B. Position controller to allow clear space at both sides for air intake and venting.
C. Plug power cord into a grounded receptacle.
D. Check that power switch on controller is off.
E. For leg sleeves:
1. Hold the sleeve against the leg, wrap the sleeve securely (not tightly)
around the leg, and attach Velcro fastener strip firmly. Two fingers should
fit comfortably between the patient's leg and the sleeve prior to inflation.
F. For foot cuffs:
1. Place the bottom of the foot directly in the center of the cuff, wrapping the
flap over the top, and positioning the support strap around the back of the
heel with a snug “sneaker fit” prior to inflation.
G. Plug one end of the tubing set(s) into the back of the controller. Plug the sleeve or
cuff end of the tubing set(s) into the sleeves or cuffs wrapped on the patient's
limbs. Ensure the tubing is not kinked. Match the left and right controller ports to
the left and right limbs of the patient.
H. The controller can operate with one or both sleeves and/or cuffs attached to the
patient. If using the device on one extremity, connect just one tube to the
controller and sleeve/cuff. Do not connect the second tubing if not attaching both
sleeves to the patient or an alarm will result.
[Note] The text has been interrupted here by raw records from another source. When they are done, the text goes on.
/-- The final arithmetic: `4πa·(0.163/a²) + (πa/2)·4πa·(0.3/a³) + (40/399)·4πa·(0.3/a³) ≤ 8.5/a` for `a ≥ 1`. -/
theorem creation_arith {a : ℝ} (ha : 1 ≤ a) :
    4 * Real.pi * a * (0.163 / a ^ 2) + Real.pi * a / 2 * (4 * Real.pi * a) * (0.3 / a ^ 3) + 40 / 399 * (4 * Real.pi * a) * (0.3 / a ^ 3) ≤
      8.5 / a := by
  have ha0 : 0 < a := by linarith
  have hπ : Real.pi < 3.1416 := Real.pi_lt_d4
  have hπ0 : 0 < Real.pi := Real.pi_pos
  have e : 4 * Real.pi * a * (0.163 / a ^ 2) + Real.pi * a / 2 * (4 * Real.pi * a) * (0.3 / a ^ 3) + 40 / 399 * (4 * Real.pi * a) * (0.3 / a ^ 3) =
      (0.652 * Real.pi + 0.6 * Real.pi ^ 2 + (48 * Real.pi / 399) / a) / a := by
    field_simp; ring
  rw [e]
  apply div_le_div_of_nonneg_right _ ha0.le
  have h3 : (48 * Real.pi / 399) / a ≤ 48 * Real.pi / 399 := div_le_self (by positivity) ha
  nlinarith [mul_pos hπ0 hπ0]

/-- **Single-mode stable-block creation law, amplitude level, WITH A NUMBER, component `0`:** for `a ≥ 1`, `θ ≥ 0`, every Bloch phase `β`
and every mode `ξ`, `‖sheetAmps a β θ (singleMode ξ) 0‖ ≤ 8.5/a`. -/
theorem sheetAmps_singleMode_norm_le_num_0 {a : ℝ} (ha : 1 ≤ a) (β ξ : ℝ) {θ : ℝ} (hθ : 0 ≤ θ) :
    ‖sheetAmps a β θ (singleMode ξ) 0‖ ≤ 8.5 / a := by
  have ha0 : 0 < a := by linarith
  obtain ⟨hlo, hhi, _, _, _⟩ := sheetAmps_rate_window ha β
  obtain ⟨hx00, _, hx01, _⟩ := norm_blockX_entries_le ha β
  obtain ⟨hc0, hc1⟩ := norm_coupling ha0
  have Bc0 := twelveTerm_cos_quarter_le ha β hlo hhi
  have Bs0 := twelveTerm_sin_quarter_le ha β hlo hhi
  have Bs1 := twelveTerm_sin_negQuarter_le ha β hlo hhi
  have h0 := sheetAmps_singleMode_norm_le_0 ha β ξ hθ
  rw [hc0, hc1] at h0
  have hA := creation_arith ha
  have hκ4 : (0 : ℝ) ≤ 4 * Real.pi * a := by positivity
  have p1 := mul_le_mul_of_nonneg_left Bc0 hκ4
  have p2 := mul_le_mul (mul_le_mul_of_nonneg_right hx00 hκ4) Bs0 (by positivity) (by positivity)
  have p3 := mul_le_mul (mul_le_mul_of_nonneg_right hx01 hκ4) Bs1 (by positivity) (by positivity)
  linarith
I. Turn on the power switch on the controller. On the front display, the Port A Leg
and Port B Leg indicators will be flashing to indicate normal operation. If only
one sleeve and corresponding port is being used, the controller will automatically
sense this and turn off the unused port. The device automatically defaults to the
legs. When using the device on the patient’s foot/feet, press the “A” and/or “B”
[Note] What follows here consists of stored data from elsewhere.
/-- **Neukirch–Uchida for every number field, modulo (12.1.9) and the row-data producers.**  For
`Γ = G_ℚ` let (H β) be the (12.1.9) containment for `β : V₁ ⥲ V₂` (row R1's binder).  HYPOTHESES:
`h1219` — (12.1.9) at base `ℚ` for every such `β` (abc-iut-w5-d055's row); `hrows` — for every `β`
satisfying (H) and (H⁻¹), the ROW DATA of `existsUnique_forall_eq_conj_of_rows`: a finite Galois `N` with
`Γ_N ≤ V₁`, the degree/degree-one comparison at `Γ_N` (row R4) and the separation oracle at every Galois
`M ⊇ N` (row R9 fed by R3/R8/R6 — the «R10b» discharger).  CONCLUSION: the named fact
`Literature.NumberTheory.GaloisRepresentations.NeukirchUchida F` (p437013) for EVERY number field `F`, through
abc-iut-w6-d055's transport `neukirchUchida_of_ratCore` (row R12).  This is the kernel-checked skeleton of
the whole sub-DAG: what remains is to DISCHARGE `hrows` from (H) (rows R4, R10b).
[cite: NeukirchSchmidtWingberg2008, Thm (12.2.1)] [cite: MochizukiAbsAnab2004, Thm 1.1.3 p.6] -/
theorem neukirchUchida_of_rows
    (h1219 : ∀ (V₁ V₂ : Subgroup (absoluteGaloisGroup ℚ)), IsOpen (V₁ : Set (absoluteGaloisGroup ℚ)) →
      IsOpen (V₂ : Set (absoluteGaloisGroup ℚ)) → ∀ β : V₁ ≃ₜ* V₂,
      ∀ A : ValuationSubring (AlgebraicClosure ℚ), A ≠ ⊤ →
        ∃ B : ValuationSubring (AlgebraicClosure ℚ), B ≠ ⊤ ∧
          ((MulAction.stabilizer (absoluteGaloisGroup ℚ) A).subgroupOf V₁).map β.toMulEquiv.toMonoidHom ≤
            (MulAction.stabilizer (absoluteGaloisGroup ℚ) B).subgroupOf V₂)
    (hrows : ∀ (V₁ V₂ : Subgroup (absoluteGaloisGroup ℚ)), IsOpen (V₁ : Set (absoluteGaloisGroup ℚ)) →
      IsOpen (V₂ : Set (absoluteGaloisGroup ℚ)) → ∀ β : V₁ ≃ₜ* V₂,
      (∀ A : ValuationSubring (AlgebraicClosure ℚ), A ≠ ⊤ →
        ∃ B : ValuationSubring (AlgebraicClosure ℚ), B ≠ ⊤ ∧
          ((MulAction.stabilizer (absoluteGaloisGroup ℚ) A).subgroupOf V₁).map β.toMulEquiv.toMonoidHom ≤
            (MulAction.stabilizer (absoluteGaloisGroup ℚ) B).subgroupOf V₂) →
      (∀ B : ValuationSubring (AlgebraicClosure ℚ), B ≠ ⊤ →
        ∃ A : ValuationSubring (AlgebraicClosure ℚ), A ≠ ⊤ ∧
          ((MulAction.stabilizer (absoluteGaloisGroup ℚ) B).subgroupOf V₂).map β.toMulEquiv.symm.toMonoidHom ≤
            (MulAction.stabilizer (absoluteGaloisGroup ℚ) A).subgroupOf V₁) →
      ∃ (N : IntermediateField ℚ (AlgebraicClosure ℚ)) (_ : FiniteDimensional ℚ N) (_ : IsGalois ℚ N)
        (hNV : ΓK N ≤ V₁),
        Module.finrank ℚ (KV (ΓK N)) = Module.finrank ℚ
          (KV ((((ΓK N).subgroupOf V₁).map β.toMulEquiv.toMonoidHom).map V₂.subtype)) ∧
        (∀ v₀ : HeightOneSpectrum (𝓞 ℚ),
          (∃ P' ∈ v₀.asIdeal.primesOver
              (𝓞 (KV ((((ΓK N).subgroupOf V₁).map β.toMulEquiv.toMonoidHom).map V₂.subtype))),
              P'.ramificationIdx (𝓞 ℚ) = 1 ∧ P'.inertiaDeg (𝓞 ℚ) = 1) →
            ∃ P ∈ v₀.asIdeal.primesOver (𝓞 (KV (ΓK N))),
              P.ramificationIdx (𝓞 ℚ) = 1 ∧ P.inertiaDeg (𝓞 ℚ) = 1) ∧
        (∀ M : IntermediateField ℚ (AlgebraicClosure ℚ), FiniteDimensional ℚ M → IsGalois ℚ M →
          N ≤ M → ∃ (A₀ : ValuationSubring (AlgebraicClosure ℚ)) (m₀ m₁ : absoluteGaloisGroup ℚ),
            ((MulAction.stabilizer (absoluteGaloisGroup ℚ) A₀).subgroupOf V₁).map β.toMulEquiv.toMonoidHom =
              (MulAction.stabilizer (absoluteGaloisGroup ℚ) (m₀ • A₀)).subgroupOf V₂ ∧
            ∀ (a : absoluteGaloisGroup ℚ) (_ : a ∈ ΓK N) (m : absoluteGaloisGroup ℚ),
              (∀ (g : absoluteGaloisGroup ℚ) (hg : g ∈ ΓK N),
                g ∈ MulAction.stabilizer (absoluteGaloisGroup ℚ) (a • A₀) ↔
                  ((β ⟨g, hNV hg⟩ : V₂) : absoluteGaloisGroup ℚ) ∈
                    MulAction.stabilizer (absoluteGaloisGroup ℚ) (m • a • A₀)) →
              m⁻¹ * m₁ ∈ ΓK M))
    (F : Type) [Field F] [NumberField F] :
    Literature.NumberTheory.GaloisRepresentations.NeukirchUchida F := by
  refine neukirchUchida_of_ratCore h1219 (fun V₁ V₂ hV₁ hV₂ β hβ hβ' => ?_) F
  obtain ⟨N, hNfin, hNgal, hNV, hdeg, hP₁, hsep⟩ := hrows V₁ V₂ hV₁ hV₂ β hβ hβ'
  haveI := hNfin
  haveI := hNgal
  obtain ⟨τ, hτ, -⟩ := existsUnique_forall_eq_conj_of_rows hV₁ β N hNV hdeg hP₁ hsep
  exact ⟨τ, hτ⟩

end NeukirchUchidaProof

end Literature.AnabelianGeometry.AbsoluteAnabelian

end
buttons located on the control panel to confirm that the foot cuffs have been
connected.
J. Once applied to the patient, the staff member applying the device should carefully
watch the patient’s leg(s) as the device completes one full cycle to assess for
proper function and adequate tightness so that the patient receives full therapeutic
benefits.
K. Battery operation
1. All controllers will operate on battery power if necessary but should
remain plugged in when in use. Battery operation time is 6-8 hours on a
fully charged battery.
L. Unless otherwise ordered, to achieve the maximal preventative therapy of the
device, the patient should be wearing them at all times while they are in bed with
only minimal interruptions or removal
M. In the case of a fault condition, the alarm will sound. The appropriate fault code
will be displayed and the system will shut down. Refer to the fault code key
located on top of the controller. Check tubing for kinks or restrictions, tighten or
loosen sleeves/cuffs as indicated on the code key and then re-start the system by
pushing the power switch to off, then back to on.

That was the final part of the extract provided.